5) Fartlek Training or ‘Speed Play’
Goals: FL, AC & ANC
Somatypes: All except Ectomorph, The Apple & The Pear
Fartlek encompasses all of the training methods previously described. The idea is that you go through all the variations in the same training sessions. For example you could run slow for 5 minutes then sprint for 30 seconds then go to a medium pace for 10 minutes, and then you change it to a 1 minute sprint….. anyway you get the idea. I’m not a fan of this style of training because it’s a pain to keep track of where you are and it’s a bit of a PT’s nightmare. Whenever you get on a treadmill at the gym and choose the random setting….. well Fartlek training is what it’ll give you.
6) Interval Training – Anaerobic or H.I.I.T – High Intensity Interval Training
Goals: FL & ANC
Somatypes: All depending on experience
My favourite of all the types of direct cardiovascular training mainly because it is an absolute beast to perform and obliterates fat like nothing else PLUS it can be performed in the weights room as opposed to traditional forms of cardio, however this is best suited to ‘circuit training’. The idea here is that you go full whack (85 – 100% of max heart rate) for a short period of time followed by the same period of time at complete rest. I’ve found the best way to do this is actually on a bike for 18 minutes with a 30 second on 30 second off split. The beauty of this is that anyone with good exercise experience and a decent amount of motivation can do this!
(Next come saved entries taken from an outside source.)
import Summits.NavierStokesRegularity.FluidComputer.PalasekTowerGermHostCompanion

/-!
# The germ host, XX: EVERY AMPLIFIER, PLACED FAR ENOUGH, keeps a certified carrier in its slot

Cell `ns-blowup`, seat `ns-blowup-ecbridge-3` (g4); GROUP C «BRIDGE SUPPORT» of the route
`PalasekTowerBreakdown` (crux `EpisodeBaseG`, item stmt-NavierStokesRegularity-19179, R2 of record;
registered line `slot`, ONE stub over the STRICT slot `Germ.LevelZeroData`). Sequel of
`PalasekTowerGermHostCompanion` (XIX). LABEL: E–C typing (KERNEL bookkeeping; no definition). WHAT THIS
IS NOT: not Navier–Stokes evidence — level-`0` bookkeeping of PRESCRIBED composite profiles at one
instant; nothing about any flow after `τ₀`, `FirstEpisodeD`, `RungG 1` or blow-up.

## What and why

XIX's companion rule asks a companion `U₂` to live outside `B̄(0, ρ₁ + d)` under an energy × `d⁻⁴`
budget. Here the companion is a TRANSLATE `x ↦ W (x − c)` of a fixed structure `W` (smooth, divergence
free, `tsupport W ⊆ B̄(0, R)`, everywhere slower than `Y₀` — the would-be amplifier, designed once at the
origin) and the budget is discharged by DISTANCE alone:

* §1 translates: support in `B̄(c, R)`, hence outside `B̄(0, ρ₁ + d)` once `ρ₁ + d + R < ‖c‖`;
  smoothness, divergence-freeness, speed and ENERGY (`∫‖W(· − c)‖² = ∫‖W‖²`) are those of `W`;
* §2 **`LevelZeroData.add_translate`**: strict carrier with anchor values `≥ m` + `W(· − c)` with
  `1/N₀ ≤ d`, `ρ₁ + d + R < ‖c‖`, `(3/(2πd⁴)) Y₀ ∫‖W‖² < m` ⇒ STRICT filler of radius `‖c‖ + R`;
  `LevelZeroDataTol.add_translate` likewise with the tolerant budget;
* §3 **`LevelZeroData.exists_add_translate`**: for EVERY strict carrier and EVERY such `W` there is
  `r₀` with `LevelZeroData (U₁ + W(· − c)) (‖c‖ + R)` for all `‖c‖ ≥ r₀` — the registered stub's `∃ U`
  contains «certified carrier + ANY amplifier far enough», with no number to compute about `W` but
  its speed bound (the carrier's `rate`, GermHost V, absorbs the energy at large distance);
  `LevelZeroDataWeak.exists_add_translate` gives the same into the tolerant slot at any push `c₄ > 0`.

References: S. Palasek, arXiv:2605.13827 §3.3 (host preparation before the first readout)
[cite: Palasek2026ElementaryModel, §3.3]; D. Gilbarg, N. S. Trudinger, *Elliptic PDE of Second Order*
(2001), Lemma 4.1 [cite: GilbargTrudinger2001, Lemma 4.1].
-/

noncomputable section

namespace Summit.NavierStokesRegularity.FluidComputer.PalasekTowerClayBridge.Germ

open Set Function Filter Topology InnerProductSpace Metric MeasureTheory Real
open scoped Topology ContDiff RealInnerProductSpace

open Literature.Analysis.FluidPDE

/-! ## §1 Translates of a compactly supported structure -/

section Translate

variable {W : EuclideanSpace ℝ (Fin 3) → EuclideanSpace ℝ (Fin 3)} {R : ℝ} (c : EuclideanSpace ℝ (Fin 3))

/-- A translate of a smooth field is smooth. [folklore] -/
theorem contDiff_translate (hW : ContDiff ℝ ∞ W) : ContDiff ℝ ∞ fun x => W (x - c) :=
  hW.comp (contDiff_id.sub contDiff_const)

/-- The support of the translate `W(· − c)` lies in `B̄(c, R)` if `tsupport W ⊆ B̄(0, R)`: in norm form,
`‖y − c‖ ≤ R` on it. [folklore] -/
theorem norm_sub_le_of_mem_tsupport_translate (hWsupp : tsupport W ⊆ closedBall 0 R)
    {y : EuclideanSpace ℝ (Fin 3)} (hy : y ∈ tsupport fun x => W (x - c)) : ‖y - c‖ ≤ R := by
  by_contra hlt
  rw [not_le] at hlt
  -- `W(· − c)` vanishes on the open set `{y' | R < ‖y' − c‖} ∋ y`
  have hopen : IsOpen {y' : EuclideanSpace ℝ (Fin 3) | R < ‖y' - c‖} :=
    isOpen_lt continuous_const (continuous_id.sub continuous_const).norm
  have hzero : (fun x => W (x - c)) =ᶠ[𝓝 y] 0 := by
    filter_upwards [hopen.mem_nhds hlt] with y' hy'
    have : y' - c ∉ tsupport W := fun h =>
      absurd (mem_closedBall_zero_iff.1 (hWsupp h)) (not_le.2 hy')
    exact image_eq_zero_of_notMem_tsupport this
  exact (notMem_tsupport_iff_eventuallyEq.2 hzero) hy

/-- … hence in `B̄(0, ‖c‖ + R)`. [folklore] -/
theorem tsupport_translate_subset (hWsupp : tsupport W ⊆ closedBall 0 R) :
    (tsupport fun x => W (x - c)) ⊆ closedBall 0 (‖c‖ + R) := fun y hy => by
  have h1 := norm_sub_le_of_mem_tsupport_translate c hWsupp hy
  have h2 : ‖y‖ ≤ ‖y - c‖ + ‖c‖ := norm_le_norm_sub_add y c
  exact mem_closedBall_zero_iff.2 (by linarith)

/-- … and outside `B̄(0, ρ₁ + d)` as soon as `ρ₁ + d + R < ‖c‖`. [folklore] -/
theorem far_of_translate (hWsupp : tsupport W ⊆ closedBall 0 R) {ρ₁ d : ℝ} (hc : ρ₁ + d + R < ‖c‖) :
    ∀ y ∈ tsupport (fun x => W (x - c)), ρ₁ + d < ‖y‖ := fun y hy => by
  have h1 := norm_sub_le_of_mem_tsupport_translate c hWsupp hy
  have h2 : ‖c‖ ≤ ‖c - y‖ + ‖y‖ := norm_le_norm_sub_add c y
  rw [norm_sub_rev] at h2
  linarith

/-- A translate of a divergence-free smooth field is divergence free. [folklore] -/
theorem isDivFree_translate (hdiv : VectorCalculus.IsDivFree W) :
    VectorCalculus.IsDivFree fun x => W (x - c) := by
  intro x
  have e := hdiv (x - c)
  simp only [VectorCalculus.divergence] at e ⊢
  rw [fderiv_comp_sub]
  exact e

/-- The energy of a translate is the energy. [folklore] -/
theorem integral_norm_sq_translate : ∫ x, ‖W (x - c)‖ ^ 2 = ∫ x, ‖W x‖ ^ 2 :=
  integral_sub_right_eq_self (fun x => ‖W x‖ ^ 2) c

end Translate

/-! ## §2 The companion rule for a translated amplifier -/

section Slots

variable {U₁ W : EuclideanSpace ℝ (Fin 3) → EuclideanSpace ℝ (Fin 3)} {ρ₁ R d : ℝ}
  {c : EuclideanSpace ℝ (Fin 3)}
  (hW : ContDiff ℝ ∞ W) (hdivW : VectorCalculus.IsDivFree W) (hWsupp : tsupport W ⊆ closedBall 0 R)
  (hWlt : ∀ x, ‖W x‖ < TowerRates.wide.Y 0) (hR : 0 ≤ R) (hdN : 1 / TowerRates.wide.N 0 ≤ d)
  (hc : ρ₁ + d + R < ‖c‖)

include hW hdivW hWsupp hWlt hR hdN hc

/-- **STRICT SLOT, translated amplifier**: a strict carrier with anchor values `≥ m` on its argmax plus
`W(· − c)` (`R ≥ 0`) with `1/N₀ ≤ d`, `ρ₁ + d + R < ‖c‖` and `(3/(2πd⁴)) Y₀ ∫‖W‖² < m` is a STRICT
filler of radius `‖c‖ + R`. [cite: Palasek2026ElementaryModel, §3.3] -/
theorem LevelZeroData.add_translate (h₁ : LevelZeroData U₁ ρ₁) {m : ℝ}
    (hm : ∀ x, ‖U₁ x‖ = TowerRates.wide.Y 0 → m ≤ ⟪U₁ x, accel 1 U₁ x⟫)
    (hbudget : 3 / (2 * π * d ^ 4) * TowerRates.wide.Y 0 * ∫ x, ‖W x‖ ^ 2 < m) :
    LevelZeroData (U₁ + fun x => W (x - c)) (‖c‖ + R) := by
  have hd : 0 < d := lt_of_lt_of_le (by rw [Host.wide_N_zero]; norm_num) hdN
  have hρ : ρ₁ ≤ ‖c‖ + R := by linarith
  refine h₁.add_far (contDiff_translate c hW) (isDivFree_translate c hdivW)
    (tsupport_translate_subset c hWsupp) hρ
    (far_of_translate c hWsupp hc) hdN (fun x => hWlt (x - c)) hm ?_
  rwa [integral_norm_sq_translate c]

/-- **TOLERANT SLOT, translated amplifier**: a tolerant carrier at push `c'` plus `W(· − c)` with
`1/N₀ ≤ d`, `ρ₁ + d + R < ‖c‖` and `(3/(2πd⁴)) ∫‖W‖² ≤ (c₄ − c') Y₀ / 8` is a tolerant filler at push
`c₄` of radius `‖c‖ + R`. [cite: Palasek2026ElementaryModel, §3.3] -/
theorem LevelZeroDataTol.add_translate {c' c₄ : ℝ} (h₁ : LevelZeroDataTol c' U₁ ρ₁)
    (hbudget : 3 / (2 * π * d ^ 4) * ∫ x, ‖W x‖ ^ 2 ≤ (c₄ - c') * TowerRates.wide.Y 0 / 8) :
    LevelZeroDataTol c₄ (U₁ + fun x => W (x - c)) (‖c‖ + R) := by
  have hd : 0 < d := lt_of_lt_of_le (by rw [Host.wide_N_zero]; norm_num) hdN
  have hρ : ρ₁ ≤ ‖c‖ + R := by linarith
  refine h₁.add_far (contDiff_translate c hW) (isDivFree_translate c hdivW)
    (tsupport_translate_subset c hWsupp) hρ
    (far_of_translate c hWsupp hc) hdN (fun x => hWlt (x - c)) ?_
  rwa [integral_norm_sq_translate c]

end Slots

/-! ## §3 Far enough is always enough -/

section Exists

variable {U₁ W : EuclideanSpace ℝ (Fin 3) → EuclideanSpace ℝ (Fin 3)} {ρ₁ R : ℝ}
  (hW : ContDiff ℝ ∞ W) (hdivW : VectorCalculus.IsDivFree W) (hWsupp : tsupport W ⊆ closedBall 0 R)
  (hWlt : ∀ x, ‖W x‖ < TowerRates.wide.Y 0) (hR : 0 ≤ R)

include hW hdivW hWsupp hWlt hR

omit hW hdivW hWsupp hWlt hR in
/-- A distance making the energy × `d⁻⁴` budget smaller than any prescribed `m > 0`: for
`d ≥ max (1/N₀) (1 + 3 Y₀ E / (2π m))`, `(3/(2πd⁴)) Y₀ E < m` (`E ≥ 0`). [folklore] -/
theorem budget_lt_of_le {E m d : ℝ} (hE : 0 ≤ E) (hm : 0 < m)
    (hd : max (1 / TowerRates.wide.N 0) (1 + 3 * TowerRates.wide.Y 0 * E / (2 * π * m)) ≤ d) :
    3 / (2 * π * d ^ 4) * TowerRates.wide.Y 0 * E < m := by
  have hY := Host.wide_Y_zero_pos
  have hd1 : 1 + 3 * TowerRates.wide.Y 0 * E / (2 * π * m) ≤ d := (le_max_right _ _).trans hd
  have hq : 0 ≤ 3 * TowerRates.wide.Y 0 * E / (2 * π * m) := by positivity
  have hd1' : 1 ≤ d := by linarith
  have hdpos : 0 < d := by linarith
  -- `d⁴ ≥ d`
  have hd4 : d ≤ d ^ 4 := by
    calc d = d * 1 := (mul_one d).symm
      _ ≤ d * d ^ 3 := by
          apply mul_le_mul_of_nonneg_left _ hdpos.le
          exact one_le_pow₀ hd1'
      _ = d ^ 4 := by ring
  -- `(3/(2π d)) Y₀ E < m` since `d > 3 Y₀ E/(2π m)`
  have hlt : 3 * TowerRates.wide.Y 0 * E < 2 * π * m * d := by
    have h' : 3 * TowerRates.wide.Y 0 * E / (2 * π * m) < d := by linarith
    rw [div_lt_iff₀ (by positivity)] at h'
    linarith
  calc 3 / (2 * π * d ^ 4) * TowerRates.wide.Y 0 * E
      ≤ 3 / (2 * π * d) * TowerRates.wide.Y 0 * E := by gcongr
    _ = 3 * TowerRates.wide.Y 0 * E / (2 * π * d) := by ring
    _ < m := by rw [div_lt_iff₀ (by positivity)]; linarith

/-- **EVERY AMPLIFIER, FAR ENOUGH, KEEPS A STRICT CARRIER STRICT.** For a strict-slot carrier `U₁` and
ANY smooth divergence-free `W` with `tsupport W ⊆ B̄(0, R)` and speed `< Y₀`, there is `r₀` such that
`U₁ + W(· − c)` fills the STRICT slot `LevelZeroData · (‖c‖ + R)` for every `‖c‖ ≥ r₀` (the carrier's
positive `rate`, GermHost V, absorbs the energy × `d⁻⁴` push of `W`). [cite: Palasek2026ElementaryModel, §3.3] -/
theorem LevelZeroData.exists_add_translate (h₁ : LevelZeroData U₁ ρ₁) :
    ∃ r₀ : ℝ, ∀ c : EuclideanSpace ℝ (Fin 3), r₀ ≤ ‖c‖ →
      LevelZeroData (U₁ + fun x => W (x - c)) (‖c‖ + R) := by
  set E := ∫ x, ‖W x‖ ^ 2 with hE
  have hE0 : 0 ≤ E := integral_nonneg fun x => by positivity
  set d := max (1 / TowerRates.wide.N 0) (1 + 3 * TowerRates.wide.Y 0 * E / (2 * π * h₁.rate))
    with hd
  refine ⟨ρ₁ + d + R + 1, fun c hc => ?_⟩
  exact h₁.add_translate hW hdivW hWsupp hWlt hR (le_max_left _ _) (by linarith)
    (fun _ hx => h₁.rate_le hx) (budget_lt_of_le hE0 h₁.rate_pos le_rfl)

/-- **… and every weak carrier tolerant**: for a weak-slot carrier, ANY such `W` and ANY push `c₄ > 0`,
`U₁ + W(· − c)` fills the tolerant slot `LevelZeroDataTol c₄ · (‖c‖ + R)` for every `‖c‖ ≥ r₀`.
[cite: Palasek2026ElementaryModel, §3.3] -/
theorem LevelZeroDataWeak.exists_add_translate (h₁ : LevelZeroDataWeak U₁ ρ₁) {c₄ : ℝ} (hc₄ : 0 < c₄) :
    ∃ r₀ : ℝ, ∀ c : EuclideanSpace ℝ (Fin 3), r₀ ≤ ‖c‖ →
      LevelZeroDataTol c₄ (U₁ + fun x => W (x - c)) (‖c‖ + R) := by
  have hY := Host.wide_Y_zero_pos
  set E := ∫ x, ‖W x‖ ^ 2 with hE
  have hE0 : 0 ≤ E := integral_nonneg fun x => by positivity
  -- budget target: `(3/(2πd⁴)) E ≤ (c₄ − c₄/2) Y₀/8`, i.e. `(3/(2πd⁴)) Y₀ E < m := c₄ Y₀²/16` suffices
  set m := c₄ * TowerRates.wide.Y 0 ^ 2 / 16 with hm
  have hm0 : 0 < m := by positivity
  set d := max (1 / TowerRates.wide.N 0) (1 + 3 * TowerRates.wide.Y 0 * E / (2 * π * m)) with hd
  refine ⟨ρ₁ + d + R + 1, fun c hc => ?_⟩
  have hlt := budget_lt_of_le hE0 hm0 (le_refl d)
  have hb : 3 / (2 * π * d ^ 4) * E ≤ (c₄ - c₄ / 2) * TowerRates.wide.Y 0 / 8 := by
    -- divide `(3/(2πd⁴)) Y₀ E < c₄ Y₀²/16` by `Y₀ > 0`
    have h1 : 3 / (2 * π * d ^ 4) * E * TowerRates.wide.Y 0 ≤
        (c₄ - c₄ / 2) * TowerRates.wide.Y 0 / 8 * TowerRates.wide.Y 0 := by
      have : (c₄ - c₄ / 2) * TowerRates.wide.Y 0 / 8 * TowerRates.wide.Y 0 = m := by rw [hm]; ring
      rw [this]
      linarith
    exact le_of_mul_le_mul_right h1 hY
  exact (h₁.tol (half_pos hc₄)).add_translate hW hdivW hWsupp hWlt hR (le_max_left _ _) (by linarith) hb

end Exists

end Summit.NavierStokesRegularity.FluidComputer.PalasekTowerClayBridge.Germ

end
Goals: All but predominantly FL
Whilst it might not be considered the ‘hardest’ form of cardio vascular training compared to the likes of H.I.I.T, I’ve put this at the end for a particular reason. Circuits require the whole body to move, not just the legs (which most forms of cardio equipment do). They also require good form, decent amounts of stability strength and they produce a very good aerobic AND anaerobic output. Simply set up a number of stations with different exercises on each. Perform each exercise for X amount of reps; travel between each station with no rest and once performed give yourself a break. Repeat for X amount of times. Circuits finish my article because the better you are the harder they can become. The number of reps/time/exercise can keep on increasing making it the number one for total body conditioning! Mix these up with H.I.I.T and you, my friend, will become a fat burning furnace.